*** Block opens ***

import Summits.AtomisticToContinuum.HydrodynamicLimit.Theorems.CollisionIsometryCLTCollisionalTransferLocalityDefs
import Literature.Analysis.FluidPDE.CollisionalTransferTimeDep
import HarnessLib

/-!
# The balance identity [S1] of the line `hemisphere-affine-slaving` (stub `stub_balanceIdentity`)

Registered stub `stub_balanceIdentity` of the crux `CollisionalTransferLocality`
(stmt-AtomisticToContinuum-9518; vocabulary `Theorems/CollisionIsometryCLTCollisionalTransferLocalityDefs`):
for `0 < σ ≤ 1/2`, every flow family `Φ`, `N`, `t > 0`, tests `ψ, χ` smooth on `[0, t] × 𝕋³`, good
datum `z` and `τ ∈ [0, t]`, the crux's Irving–Kirkwood residual `Cc` IS the normalised jump sum
`Jfun = (N+1)⁻¹ Σ_{t_c ∈ (0, τ]} Σ_{(i,j) ∈ contactPairs} [ψ(x_i)·Δv_i + χ(x_i) Δ|v_i|²/2]`: the weak
balance law of Spohn 1991, Part I §3.2 (3.3)–(3.8), for a time-dependent observable along ONE
hard-sphere trajectory. The tree's `sub_eq_integral_add_finsum_collisionJump_td` asks GLOBAL-in-time
derivatives while the tests are smooth on `[0, t]` only, so we (1) re-prove the law localized to a
window (adapted from `Literature/Analysis/FluidPDE/CollisionalTransferTimeDep`: FTC with interior
derivatives, one-sided continuity, interval integrability), (2) supply its analytic inputs for
`F s w = Obs ψ χ N s w` from the joint smoothness of `(s, r) ↦ Obs ψ χ N s (S_r w)` on `[0, t] × ℝ`
(space–time lifts; `d/ds = ∂ₛ + ∂ᵣ`), (3) identify the jump at a binary collision with the
`jumpK`-sum over the two ordered contact pairs (positions and the other particles do not jump; the
pre-collisional velocity is the `reflectVel` read-off; contact is symmetric on the torus, so no
regularity of the geometry and no separate case `N = 0` is needed).
References: H. Spohn, *Large Scale Dynamics of Interacting Particles* (1991), Part I §3.2
[Spohn1991]; R. Soto, *Kinetic Theory and Transport Phenomena* (2016), §4.8.1 [Soto2016].
-/

namespace Summit.AtomisticToContinuum.HydrodynamicLimit.Theorems.HemisphereAffineSlaving

open scoped BigOperators Topology Manifold Classical MeasureTheory ProbabilityTheory Matrix InnerProductSpace ComplexConjugate ContinuousMap ENNReal
open Filter Set Function TopologicalSpace MeasureTheory

noncomputable section

open Literature.MathematicalPhysics.KineticTheory (T3 V3)
open Literature.Analysis.FluidPDE Literature.Analysis.FunctionSpaces

namespace BalanceIdentity

/-! ## The localized weak balance law for a time-dependent observable -/

section LocalBalance

-- adapted from Literature/Analysis/FluidPDE/CollisionalTransferTimeDep.lean (global-in-time
-- hypotheses replaced by hypotheses on a window `[A, B]`)

variable {d : Type*} [Fintype d] {X : Type*} [TopologicalSpace X] [T2Space X] {n : ℕ}
  {E : Type*} [NormedAddCommGroup E] [NormedSpace ℝ E] [CompleteSpace E]
  {G : Geometry d X} {ε : ℝ} {γ : ℝ → Config n d X} {F F' : ℝ → Config n d X → E} {A B : ℝ}
  (h : IsHardSphereTrajectory G ε n γ) (hG : ∀ x : X, Continuous (G.translate x))
  (hF : ∀ (z : Config n d X) (t₀ : ℝ), ∀ s ∈ Ioo A B,
    HasDerivAt (fun s => F s (freeFlight G (s - t₀) z)) (F' s (freeFlight G (s - t₀) z)) s)
  (hFc : ∀ (z : Config n d X) (t₀ : ℝ), ContinuousOn (fun s => F s (freeFlight G (s - t₀) z)) (Icc A B))
  (hF'i : ∀ (z : Config n d X) (t₀ : ℝ),
    IntervalIntegrable (fun s => F' s (freeFlight G (s - t₀) z)) volume A B)

include h hG hF hFc hF'i

/-- FTC on a collision-free stretch `(a, T)` inside the window `[A, B]`: `s ↦ F' s (γ s)` is
integrable on `[a, T]` and `F T (γ(T⁻)) - F a (γ a) = ∫_a^T F' s (γ s) ds`. [folklore] -/
theorem leftLim_sub_eq_integral_of_Ioo_free_loc {a T : ℝ} (hAa : A ≤ a) (haT : a < T) (hTB : T ≤ B)
    (hfree : ∀ σ ∈ Ioo a T, σ ∉ collisionTimes G ε γ) :
    IntervalIntegrable (fun s => F' s (γ s)) volume a T ∧
      F T (leftLim γ T) - F a (γ a) = ∫ s in a..T, F' s (γ s) := by
  have hAB : A ≤ B := hAa.trans (haT.le.trans hTB)
  have hderiv : ∀ s ∈ Ioo a T, HasDerivAt (fun s => F s (freeFlight G (s - a) (γ a)))
      (F' s (freeFlight G (s - a) (γ a))) s := fun s hs =>
    hF (γ a) a s ⟨hAa.trans_lt hs.1, hs.2.trans_le hTB⟩
  have hcont : ContinuousOn (fun s => F s (freeFlight G (s - a) (γ a))) (Icc a T) :=
    (hFc (γ a) a).mono (Icc_subset_Icc hAa hTB)
  have hint : IntervalIntegrable (fun s => F' s (freeFlight G (s - a) (γ a))) volume a T :=
    (hF'i (γ a) a).mono_set
      (by rw [uIcc_of_le haT.le, uIcc_of_le hAB]; exact Icc_subset_Icc hAa hTB)
  have heq : EqOn (fun s => F' s (freeFlight G (s - a) (γ a))) (fun s => F' s (γ s)) (Ioo a T) :=
    fun s hs => congrArg (F' s) (h.eq_freeFlight_of_Ioo_free hfree ⟨hs.1.le, hs.2⟩).symm
  refine ⟨hint.congr_uIoo (by rwa [uIoo_of_le haT.le]), ?_⟩
  rw [← intervalIntegral.integral_congr_Ioo_of_le haT.le heq,
    intervalIntegral.integral_eq_sub_of_hasDerivAt_of_le haT.le hcont hderiv hint,
    h.leftLim_eq_freeFlight hG haT hfree, sub_self, freeFlight_zero]

/-- **The localized weak balance law for a time-dependent observable along a hard-sphere
trajectory**: if along every free flight `s ↦ F s (S_{s-t₀} z)` is continuous on `[A, B]` with
derivative `F' s (S_{s-t₀} z)` at interior times, the latter interval integrable on `[A, B]`,
then on every `[a, b] ⊆ [A, B]`, `s ↦ F' s (γ s)` is interval integrable and
`F b (γ b) - F a (γ a) = ∫_a^b F' s (γ s) ds + Σᶠ_{t ∈ C ∩ (a, b]} [F t (γ t) - F t (γ t⁻)]`
(Spohn 1991, Part I §3.2 (3.3)–(3.8), against tests smooth on a compact window; induction on the
number of collision times in `(a, b]`). [folklore] -/
theorem sub_eq_integral_add_finsum_collisionJump_loc {a b : ℝ} (hAa : A ≤ a) (hab : a ≤ b) (hbB : b ≤ B) :
    IntervalIntegrable (fun s => F' s (γ s)) volume a b ∧
      F b (γ b) - F a (γ a) = (∫ s in a..b, F' s (γ s)) +
        ∑ᶠ t ∈ collisionTimes G ε γ ∩ Ioc a b, collisionJump (F t) γ t := by
  classical
  suffices H : ∀ (m : ℕ) (a : ℝ), A ≤ a → a ≤ b →
      (h.finite_collisionTimes_inter_Ioc a b).toFinset.card = m →
      IntervalIntegrable (fun s => F' s (γ s)) volume a b ∧
        F b (γ b) - F a (γ a) = (∫ s in a..b, F' s (γ s)) +
          ∑ᶠ t ∈ collisionTimes G ε γ ∩ Ioc a b, collisionJump (F t) γ t from
    H _ a hAa hab rfl
  intro m
  induction m with
  | zero =>
    intro a hAa hab hcard
    rw [Finset.card_eq_zero] at hcard
    have hfree : ∀ σ ∈ Ioc a b, σ ∉ collisionTimes G ε γ := fun σ hσ hcol =>
      Finset.notMem_empty σ (hcard ▸ (Set.Finite.mem_toFinset _).2 ⟨hcol, hσ⟩)
    have hempty : collisionTimes G ε γ ∩ Ioc a b = ∅ :=
      Set.eq_empty_iff_forall_notMem.2 fun t ht => hfree t ht.2 ht.1
    rw [hempty, finsum_mem_empty, add_zero]
    rcases hab.eq_or_lt with rfl | hab'
    · simp
    -- no collision in `(a, b]`: FTC on the free stretch, and `γ b⁻ = γ b`
    obtain ⟨hint, heq⟩ := leftLim_sub_eq_integral_of_Ioo_free_loc h hG hF hFc hF'i hAa hab' hbB
      fun σ hσ => hfree σ ⟨hσ.1, hσ.2.le⟩
    rw [h.leftLim_eq_of_not_mem hG (hfree b ⟨hab', le_rfl⟩)] at heq
    exact ⟨hint, heq⟩
  | succ m ih =>
    intro a hAa hab hcard
    set S := (h.finite_collisionTimes_inter_Ioc a b).toFinset with hS
    have hne : S.Nonempty := Finset.card_pos.1 (by omega)
    have hTmem : S.min' hne ∈ collisionTimes G ε γ ∩ Ioc a b :=
      (Set.Finite.mem_toFinset _).1 (S.min'_mem hne)
    set T := S.min' hne with hT
    have haT : a < T := hTmem.2.1
    have hTb : T ≤ b := hTmem.2.2
    have hmemS : ∀ {σ}, σ ∈ collisionTimes G ε γ → a < σ → σ ≤ b → σ ∈ S := fun hσ haσ hσb =>
      (Set.Finite.mem_toFinset _).2 ⟨hσ, haσ, hσb⟩
    have hfree : ∀ σ ∈ Ioo a T, σ ∉ collisionTimes G ε γ := fun σ hσ hcol =>
      (not_lt.2 (S.min'_le σ (hmemS hcol hσ.1 (hσ.2.le.trans hTb)))) hσ.2
    have hcard' : (h.finite_collisionTimes_inter_Ioc T b).toFinset.card = m := by
      have hE : (h.finite_collisionTimes_inter_Ioc T b).toFinset = S.erase T := by
        ext σ
        simp only [Set.Finite.mem_toFinset, Finset.mem_erase, mem_inter_iff, mem_Ioc]
        constructor
        · rintro ⟨hσ, hTσ, hσb⟩
          exact ⟨hTσ.ne', hmemS hσ (haT.trans hTσ) hσb⟩
        · rintro ⟨hne', hσS⟩
          obtain ⟨hσ, haσ, hσb⟩ := (Set.Finite.mem_toFinset _).1 hσS
          exact ⟨hσ, lt_of_le_of_ne (S.min'_le σ hσS) (Ne.symm hne'), hσb⟩
      rw [hE, Finset.card_erase_of_mem (S.min'_mem hne), hcard]
      rfl
    obtain ⟨hint₂, heq₂⟩ := ih T (hAa.trans haT.le) hTb hcard'
    obtain ⟨hint₁, heq₁⟩ :=
      leftLim_sub_eq_integral_of_Ioo_free_loc h hG hF hFc hF'i hAa haT (hTb.trans hbB) hfree
    refine ⟨hint₁.trans hint₂, ?_⟩
    rw [← intervalIntegral.integral_add_adjacent_intervals hint₁ hint₂,
      ← h.finsum_collisionJump_td_add_adjacent F haT.le hTb,
      IsHardSphereTrajectory.finsum_collisionJump_td_eq F haT hTmem.1 hfree, collisionJump,
      ← heq₁]
    have e : F b (γ b) - F a (γ a) = F T (leftLim γ T) - F a (γ a) +
        (F T (γ T) - F T (leftLim γ T)) + (F b (γ b) - F T (γ T)) := by abel
    rw [e, heq₂]
    abel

*** Block closes ***

Give back exactly the lines above starting at the line where "-- no collision" appears and ending at the line where "(not_lt.2 (S.min'_le σ" appears, both included, with no other lines.

    -- no collision in `(a, b]`: FTC on the free stretch, and `γ b⁻ = γ b`
    obtain ⟨hint, heq⟩ := leftLim_sub_eq_integral_of_Ioo_free_loc h hG hF hFc hF'i hAa hab' hbB
      fun σ hσ => hfree σ ⟨hσ.1, hσ.2.le⟩
    rw [h.leftLim_eq_of_not_mem hG (hfree b ⟨hab', le_rfl⟩)] at heq
    exact ⟨hint, heq⟩
  | succ m ih =>
    intro a hAa hab hcard
    set S := (h.finite_collisionTimes_inter_Ioc a b).toFinset with hS
    have hne : S.Nonempty := Finset.card_pos.1 (by omega)
    have hTmem : S.min' hne ∈ collisionTimes G ε γ ∩ Ioc a b :=
      (Set.Finite.mem_toFinset _).1 (S.min'_mem hne)
    set T := S.min' hne with hT
    have haT : a < T := hTmem.2.1
    have hTb : T ≤ b := hTmem.2.2
    have hmemS : ∀ {σ}, σ ∈ collisionTimes G ε γ → a < σ → σ ≤ b → σ ∈ S := fun hσ haσ hσb =>
      (Set.Finite.mem_toFinset _).2 ⟨hσ, haσ, hσb⟩
    have hfree : ∀ σ ∈ Ioo a T, σ ∉ collisionTimes G ε γ := fun σ hσ hcol =>
      (not_lt.2 (S.min'_le σ (hmemS hcol hσ.1 (hσ.2.le.trans hTb)))) hσ.2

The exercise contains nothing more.